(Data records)
[Start of section]

import Mathlib.Analysis.Convex.Caratheodory
import Literature.Geometry.DiscreteGeometry.ConvexHullFacets
import Literature.Geometry.DiscreteGeometry.SphericalCodeHemisphere

/-!
# Link cones cover — the facet reduction (crux `SquareWellLayerCake.GapTwelveToBarlow`, line `Sketch`)

Stub `stub_linkConesCover` (four-deep all-Good ⇒ every site at distance in `(1, 2)` from `x i`
lies in the closed cone over a bonded closed 4-walk of the link of `i`) is reduced to a statement
about the FACES of the link polytope `conv {x l − x i : l ∈ link i}`:

* `exists_inner_neg_of_link`, `zero_mem_interior_convexHull_link` — twelve vectors of norm in
  `[55/57, 1]`, pairwise `≥ 55/57` apart, make pairwise angles `≥ 57.69°` (normalised inner
  products `≤ 2·(0.876)² − 1`), so by the cap-packing bound in a hemisphere
  (`exists_inner_neg_of_twelve`) they meet every open hemisphere and `0` is in the interior of
  their convex hull;
* `exists_facet_triple` — Minkowski–Weyl (`argmaxCone_facetNormals_eq`: every `y` lies in the cone
  over some facet) + Carathéodory in the facet plane: every `y ≠ 0` is a nonnegative combination of
  at most three tight points of one facet normal;
* `linkConesCover_of_facetTriangleCones` — hence the stub follows from **FacetTriangleCones**:
  the closed cone over any three distinct link sites on a supporting plane `⟪n, · − x i⟫ = 1`
  (`⟪n, x l − x i⟫ ≤ 1` on the link) is covered pointwise by cones over bonded closed 4-walks;
* `linkConesCover_of_goodFacets` (the registered anchor) — in particular from **GoodFacets**:
  any three distinct link sites on such a supporting plane span at least two bonds (pairs at
  distance `≤ 1`) — i.e. every face of the link polytope is a bonded triangle, a triangle with two
  bonded sides, or a quadrilateral with bonded boundary 4-cycle; the cone over such a triple is
  the cone of the bonded closed 4-walk `a b c b`.
-/

noncomputable section

namespace Summit.AtomisticToContinuum.Crystallization.Theorems.SquareWellLayerCakeGapTwelveToBarlow

open Real RealInnerProductSpace Metric Set Module Finset
open Literature.Geometry.DiscreteGeometry

/-- **Angular separation of link vectors.** Two vectors of norm in `[55/57, 1]` at distance
`≥ 55/57` have normalised inner product `≤ 2·(876/1000)² − 1 = 0.534752` (the extreme case is two
unit vectors at distance `55/57`: `1 − (55/57)²/2 = 0.53447…`). -/
theorem inner_normalize_le_of_link {u v : EuclideanSpace ℝ (Fin 3)} (hu1 : ‖u‖ ≤ 1)
    (hu0 : (55 : ℝ) / 57 ≤ ‖u‖) (hv1 : ‖v‖ ≤ 1) (hv0 : (55 : ℝ) / 57 ≤ ‖v‖)
    (huv : (55 : ℝ) / 57 ≤ ‖u - v‖) :
    inner ℝ (‖u‖⁻¹ • u) (‖v‖⁻¹ • v) ≤ 2 * ((876 : ℝ) / 1000) ^ 2 - 1 := by
  have hu : 0 < ‖u‖ := by linarith
  have hv : 0 < ‖v‖ := by linarith
  have hpol : inner ℝ u v = (‖u‖ ^ 2 + ‖v‖ ^ 2 - ‖u - v‖ ^ 2) / 2 := by
    rw [norm_sub_sq_real]; ring
  have hd2 : ((55 : ℝ) / 57) ^ 2 ≤ ‖u - v‖ ^ 2 := pow_le_pow_left₀ (by norm_num) huv 2
  have key : inner ℝ u v ≤ (2 * ((876 : ℝ) / 1000) ^ 2 - 1) * (‖u‖ * ‖v‖) := by
    rw [hpol]
    nlinarith [mul_nonneg (sub_nonneg.2 hu1) (sub_nonneg.2 hu0),
      mul_nonneg (sub_nonneg.2 hv1) (sub_nonneg.2 hv0),
      mul_nonneg (sub_nonneg.2 hu1) (sub_nonneg.2 hv1)]
  rw [real_inner_smul_left, real_inner_smul_right, ← mul_assoc, ← mul_inv,
    inv_mul_le_iff₀ (mul_pos hu hv)]
  linarith

/-- **Twelve link directions meet every open hemisphere.** Twelve vectors of norm in `[55/57, 1]`,
pairwise at distance `≥ 55/57`, have one at negative inner product with any given `w ≠ 0`
(cap-packing bound `exists_inner_neg_of_twelve` at `c = 0.876` applied to the normalised
vectors). -/
theorem exists_inner_neg_of_link {X : Finset (EuclideanSpace ℝ (Fin 3))} (hX : X.card = 12)
    (h1 : ∀ u ∈ X, ‖u‖ ≤ 1) (h0 : ∀ u ∈ X, (55 : ℝ) / 57 ≤ ‖u‖)
    (hsep : ∀ u ∈ X, ∀ v ∈ X, u ≠ v → (55 : ℝ) / 57 ≤ ‖u - v‖)
    {w : EuclideanSpace ℝ (Fin 3)} (hw : w ≠ 0) : ∃ u ∈ X, inner ℝ w u < 0 := by
  classical
  have hnorm : ∀ u ∈ X, 0 < ‖u‖ := fun u hu => by linarith [h0 u hu]
  have hunit : ∀ u ∈ X, ‖‖u‖⁻¹ • u‖ = 1 := fun u hu => by
    rw [norm_smul, norm_inv, norm_norm, inv_mul_cancel₀ (hnorm u hu).ne']
  have hsepU : ∀ u ∈ X, ∀ v ∈ X, u ≠ v →
      inner ℝ (‖u‖⁻¹ • u) (‖v‖⁻¹ • v) ≤ 2 * ((876 : ℝ) / 1000) ^ 2 - 1 :=
    fun u hu v hv huv =>
      inner_normalize_le_of_link (h1 u hu) (h0 u hu) (h1 v hv) (h0 v hv) (hsep u hu v hv huv)
  have hinj : Set.InjOn (fun u : EuclideanSpace ℝ (Fin 3) => ‖u‖⁻¹ • u) ↑X := by
    intro u hu v hv heq
    by_contra hne
    have h := hsepU u (Finset.mem_coe.1 hu) v (Finset.mem_coe.1 hv) hne
    simp only at heq
    rw [heq, real_inner_self_eq_norm_sq, hunit v (Finset.mem_coe.1 hv)] at h
    norm_num at h
  set U : Finset (EuclideanSpace ℝ (Fin 3)) := X.image fun u => ‖u‖⁻¹ • u with hU
  have hU1 : ∀ z ∈ U, ‖z‖ = 1 := by
    intro z hz
    obtain ⟨u, hu, rfl⟩ := Finset.mem_image.1 hz
    exact hunit u hu
  have hUcard : U.card = 12 := by rw [hU, Finset.card_image_of_injOn hinj, hX]
  have hsepU' : ∀ z ∈ U, ∀ z' ∈ U, z ≠ z' → inner ℝ z z' ≤ 2 * ((876 : ℝ) / 1000) ^ 2 - 1 := by
    intro z hz z' hz' hne
    obtain ⟨u, hu, rfl⟩ := Finset.mem_image.1 hz
    obtain ⟨v, hv, rfl⟩ := Finset.mem_image.1 hz'
    exact hsepU u hu v hv fun h => hne (by rw [h])
  have hsqrt : Real.sqrt (1 - ((876 : ℝ) / 1000) ^ 2) < 488 / 1000 := by
    rw [Real.sqrt_lt' (by norm_num)]; norm_num
  obtain ⟨z, hz, hzw⟩ := exists_inner_neg_of_twelve hU1 hUcard (c := 876 / 1000) (by norm_num)
    (by norm_num) (by linarith) hsepU' hw
  obtain ⟨u, hu, rfl⟩ := Finset.mem_image.1 hz
  refine ⟨u, hu, ?_⟩
  rw [real_inner_smul_right] at hzw
  rcases mul_neg_iff.1 hzw with h | h
  · exact h.2
  · exact absurd h.1 (not_lt.2 (inv_nonneg.2 (norm_nonneg _)))

/-- **The centre is interior to the link polytope**: for twelve vectors as above, `0` lies in
the interior of their convex hull. -/
theorem zero_mem_interior_convexHull_link {X : Finset (EuclideanSpace ℝ (Fin 3))}
    (hX : X.card = 12) (h1 : ∀ u ∈ X, ‖u‖ ≤ 1) (h0 : ∀ u ∈ X, (55 : ℝ) / 57 ≤ ‖u‖)
    (hsep : ∀ u ∈ X, ∀ v ∈ X, u ≠ v → (55 : ℝ) / 57 ≤ ‖u - v‖) :
    (0 : EuclideanSpace ℝ (Fin 3)) ∈
      interior (convexHull ℝ (X : Set (EuclideanSpace ℝ (Fin 3)))) :=
  zero_mem_interior_convexHull_of_forall_exists_inner_neg
    (by rw [← Finset.card_pos, hX]; norm_num)
    fun _ hv => exists_inner_neg_of_link hX h1 h0 hsep hv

[End of section]

Please print verbatim each line from the first line of the entries above to the line that contains "# Link cones", inclusive, and nothing more.

import Mathlib.Analysis.Convex.Caratheodory
import Literature.Geometry.DiscreteGeometry.ConvexHullFacets
import Literature.Geometry.DiscreteGeometry.SphericalCodeHemisphere

/-!
# Link cones cover — the facet reduction (crux `SquareWellLayerCake.GapTwelveToBarlow`, line `Sketch`)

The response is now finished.